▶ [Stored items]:
________

/-!
# [IUTchIII] Corollary 3.12 at the M-LEVEL sharp setting (summand route) — the Θ-side local term at `(i+1, u)` is bounded
# by the CONTENT HULLS `Σ_{v⃗} Pr(v⃗)·(−m(v⃗)·log p_u + log μ̄_{v⃗}(hull(log_p(R_{v⃗}^×))))` (G1-Θ unit P6-instA, «GO s2-p8 hA-summand»)

PROOF-ONLY record file (D-0012; no definitions) of the abc-iut cell (R2 S-chain team, seat abc-iut-s2-p8; branch C «abc ⇐ S»,
C-lead ruling C-R12 (e) «target #2′: the M-level (V̲, K_{v̲}) real volume setting»; unit P6-instA named by the G1-Θ lead
abc-iut-w5-d166, 10:45:36Z). TAKES NO SIDE on [IUTchIII] Cor. 3.12.

abc-iut-s2-p7's GENERIC (U1)-HULL bound `Cor312Vol.thetaLocal_untopD_le_sum_content_hull` (`Cor312ThetaLocalLeContentHull`, p437184):
for ANY typed setting `P` with abc-iut-c312-6's `BridgeHyps` and ANY `p`-adic presentation `Pr` of its packet at `v_ℚ` whose
frame at `(i+1, v_ℚ)` is the pulled-back real frame and whose log-volume on product regions is `Pr`'s weighted summand log-measure,
if the (Ind3)-region lies in `e⁻¹(Π_{v⃗} p^{m(v⃗)}·log_p(R_{v⃗}^×))` for a capsule-symmetric `m`, then
`−|log(Θ)|_{i+1,v_ℚ} ≤ Σ_{v⃗} w(v⃗)·(−m(v⃗)·log p + log μ̄_{v⃗}(hull(log_p(R_{v⃗}^×))))` ([IUTchIV] Thm. 1.10 Step (v)). THIS file is its
INSTANCE at this seat's summand-route M-level sharp setting `settingPrVolSharpM` (`Cor312PilotIdelesM`, p438078) over
abc-iut-w5-d166's presentation `presAtM D hlog u` at `v_ℚ = u`, `p = p_u` (`Cor312FrameVolumePiecesM`, p434705), for GENERIC Θ-ideles
`t` (non-zero, units off a finite set `S_Θ` of rational places): `hframe` is `rfl` (abc-iut-c312-7's `Setting.ofComparison` frame =
`HullFrame.ofComparison` of abc-iut-w4-d013's M-level field-factor pieces = the presentation's), `hvol` is abc-iut-c312-5's
`SummandPieces.logvol_preimage_pi` for abc-iut-w4-d013's container `summandPiecesPrM` (p435693; weights = abc-iut-w5-d166's
`V_mod` probability weights `weightM`), `BridgeHyps` is this seat's `bridgeHyps_settingPrVolSharpM_of_ideles` (every field a
theorem), and `h3` holds because the (Ind3)-region IS `e⁻¹(Π_{v⃗} ι_{i+1}(t_{Θ,i+1,v̲_{i+1}})·(R_I)^∼)` (the sharp box, constant in
`m`: Dupuy–Hilado §4.10) and the last-slot box lies in the SLOT UNION `⋃_a ι_a(t_{Θ,i+1,v̲_a})·(R_I)^∼`:

* **`thetaLocal_settingPrVolSharpM_untopD_le_sum_content`**: for every capsule-symmetric content family `m` with
  `⋃_a ι_a(t_{Θ,i+1,v̲_a})·(R_I)^∼ ⊆ p_u^{m(v⃗)}·log_p(R_{v⃗}^×)` at every summand `v⃗`,
  `(−|log(Θ)|_{i+1,u}).untopD 0 ≤ Σ_{v⃗} weightM(v⃗)·(−m(v⃗)·log p_u + log μ̄_{v⃗}(hull(log_{p_u}(R_{v⃗}^×))))` — the hypothesis (hA)-shape of
  abc-iut-w5-d166's `negLogTheta_le_genuine_of_local_bounds` (`Cor312ThetaSideAssemblyM`, p438195) up to the identification of this
  right-hand side with the orbit sum `orbitSumM` (unit P6-instB: `m :=` the CONTENTS of the slot unions, abc-iut-c312-3's
  `exists_content` / `packetLogμ_packetHull_zpow_smul_logPacket`); the `WithTop` form `thetaLocal_settingPrVolSharpM_le_coe_sum_content`
  (abc-iut-s2-p7 `thetaLocal_le_coe_of_untopD_le`); and, through abc-iut-w4-d013's two-routes identity (p437121), the SAME bound for the
  lead's frames-route `settingMSharp` (`thetaLocal_settingMSharp_untopD_le_sum_content`, `…_le_coe_…`).

[cite: Mochizuki2012, IUTchIII Cor. 3.12 p. 173–174; IUTchIV Thm. 1.10 Step (v) p. 27–28] [cite: DupuyHilado2025, §3.6, §4.7, §4.9,
§4.10, §4.12] [claim: Mochizuki2012, status: disputed] for every quoted construction. HONEST FRAMING: an UPPER bound on OUR typed
`thetaLocal` at the genuine carriers by volumes of OUR typed containers; nothing here asserts or denies [IUTchIII] Cor. 3.12 or takes
a side on any author; typed ≠ proved; instantiated ≠ endorsed.
-/

noncomputable section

________

▶ [TASK TO COMPLETE]: The response has to match the records above word for word.

▶ [RESULT BELOW]:
/-!
# [IUTchIII] Corollary 3.12 at the M-LEVEL sharp setting (summand route) — the Θ-side local term at `(i+1, u)` is bounded
# by the CONTENT HULLS `Σ_{v⃗} Pr(v⃗)·(−m(v⃗)·log p_u + log μ̄_{v⃗}(hull(log_p(R_{v⃗}^×))))` (G1-Θ unit P6-instA, «GO s2-p8 hA-summand»)

PROOF-ONLY record file (D-0012; no definitions) of the abc-iut cell (R2 S-chain team, seat abc-iut-s2-p8; branch C «abc ⇐ S»,
C-lead ruling C-R12 (e) «target #2′: the M-level (V̲, K_{v̲}) real volume setting»; unit P6-instA named by the G1-Θ lead
abc-iut-w5-d166, 10:45:36Z). TAKES NO SIDE on [IUTchIII] Cor. 3.12.

abc-iut-s2-p7's GENERIC (U1)-HULL bound `Cor312Vol.thetaLocal_untopD_le_sum_content_hull` (`Cor312ThetaLocalLeContentHull`, p437184):
for ANY typed setting `P` with abc-iut-c312-6's `BridgeHyps` and ANY `p`-adic presentation `Pr` of its packet at `v_ℚ` whose
frame at `(i+1, v_ℚ)` is the pulled-back real frame and whose log-volume on product regions is `Pr`'s weighted summand log-measure,
if the (Ind3)-region lies in `e⁻¹(Π_{v⃗} p^{m(v⃗)}·log_p(R_{v⃗}^×))` for a capsule-symmetric `m`, then
`−|log(Θ)|_{i+1,v_ℚ} ≤ Σ_{v⃗} w(v⃗)·(−m(v⃗)·log p + log μ̄_{v⃗}(hull(log_p(R_{v⃗}^×))))` ([IUTchIV] Thm. 1.10 Step (v)). THIS file is its
INSTANCE at this seat's summand-route M-level sharp setting `settingPrVolSharpM` (`Cor312PilotIdelesM`, p438078) over
abc-iut-w5-d166's presentation `presAtM D hlog u` at `v_ℚ = u`, `p = p_u` (`Cor312FrameVolumePiecesM`, p434705), for GENERIC Θ-ideles
`t` (non-zero, units off a finite set `S_Θ` of rational places): `hframe` is `rfl` (abc-iut-c312-7's `Setting.ofComparison` frame =
`HullFrame.ofComparison` of abc-iut-w4-d013's M-level field-factor pieces = the presentation's), `hvol` is abc-iut-c312-5's
`SummandPieces.logvol_preimage_pi` for abc-iut-w4-d013's container `summandPiecesPrM` (p435693; weights = abc-iut-w5-d166's
`V_mod` probability weights `weightM`), `BridgeHyps` is this seat's `bridgeHyps_settingPrVolSharpM_of_ideles` (every field a
theorem), and `h3` holds because the (Ind3)-region IS `e⁻¹(Π_{v⃗} ι_{i+1}(t_{Θ,i+1,v̲_{i+1}})·(R_I)^∼)` (the sharp box, constant in
`m`: Dupuy–Hilado §4.10) and the last-slot box lies in the SLOT UNION `⋃_a ι_a(t_{Θ,i+1,v̲_a})·(R_I)^∼`:

* **`thetaLocal_settingPrVolSharpM_untopD_le_sum_content`**: for every capsule-symmetric content family `m` with
  `⋃_a ι_a(t_{Θ,i+1,v̲_a})·(R_I)^∼ ⊆ p_u^{m(v⃗)}·log_p(R_{v⃗}^×)` at every summand `v⃗`,
  `(−|log(Θ)|_{i+1,u}).untopD 0 ≤ Σ_{v⃗} weightM(v⃗)·(−m(v⃗)·log p_u + log μ̄_{v⃗}(hull(log_{p_u}(R_{v⃗}^×))))` — the hypothesis (hA)-shape of
  abc-iut-w5-d166's `negLogTheta_le_genuine_of_local_bounds` (`Cor312ThetaSideAssemblyM`, p438195) up to the identification of this
  right-hand side with the orbit sum `orbitSumM` (unit P6-instB: `m :=` the CONTENTS of the slot unions, abc-iut-c312-3's
  `exists_content` / `packetLogμ_packetHull_zpow_smul_logPacket`); the `WithTop` form `thetaLocal_settingPrVolSharpM_le_coe_sum_content`
  (abc-iut-s2-p7 `thetaLocal_le_coe_of_untopD_le`); and, through abc-iut-w4-d013's two-routes identity (p437121), the SAME bound for the
  lead's frames-route `settingMSharp` (`thetaLocal_settingMSharp_untopD_le_sum_content`, `…_le_coe_…`).

[cite: Mochizuki2012, IUTchIII Cor. 3.12 p. 173–174; IUTchIV Thm. 1.10 Step (v) p. 27–28] [cite: DupuyHilado2025, §3.6, §4.7, §4.9,
§4.10, §4.12] [claim: Mochizuki2012, status: disputed] for every quoted construction. HONEST FRAMING: an UPPER bound on OUR typed
`thetaLocal` at the genuine carriers by volumes of OUR typed containers; nothing here asserts or denies [IUTchIII] Cor. 3.12 or takes
a side on any author; typed ≠ proved; instantiated ≠ endorsed.
-/

noncomputable section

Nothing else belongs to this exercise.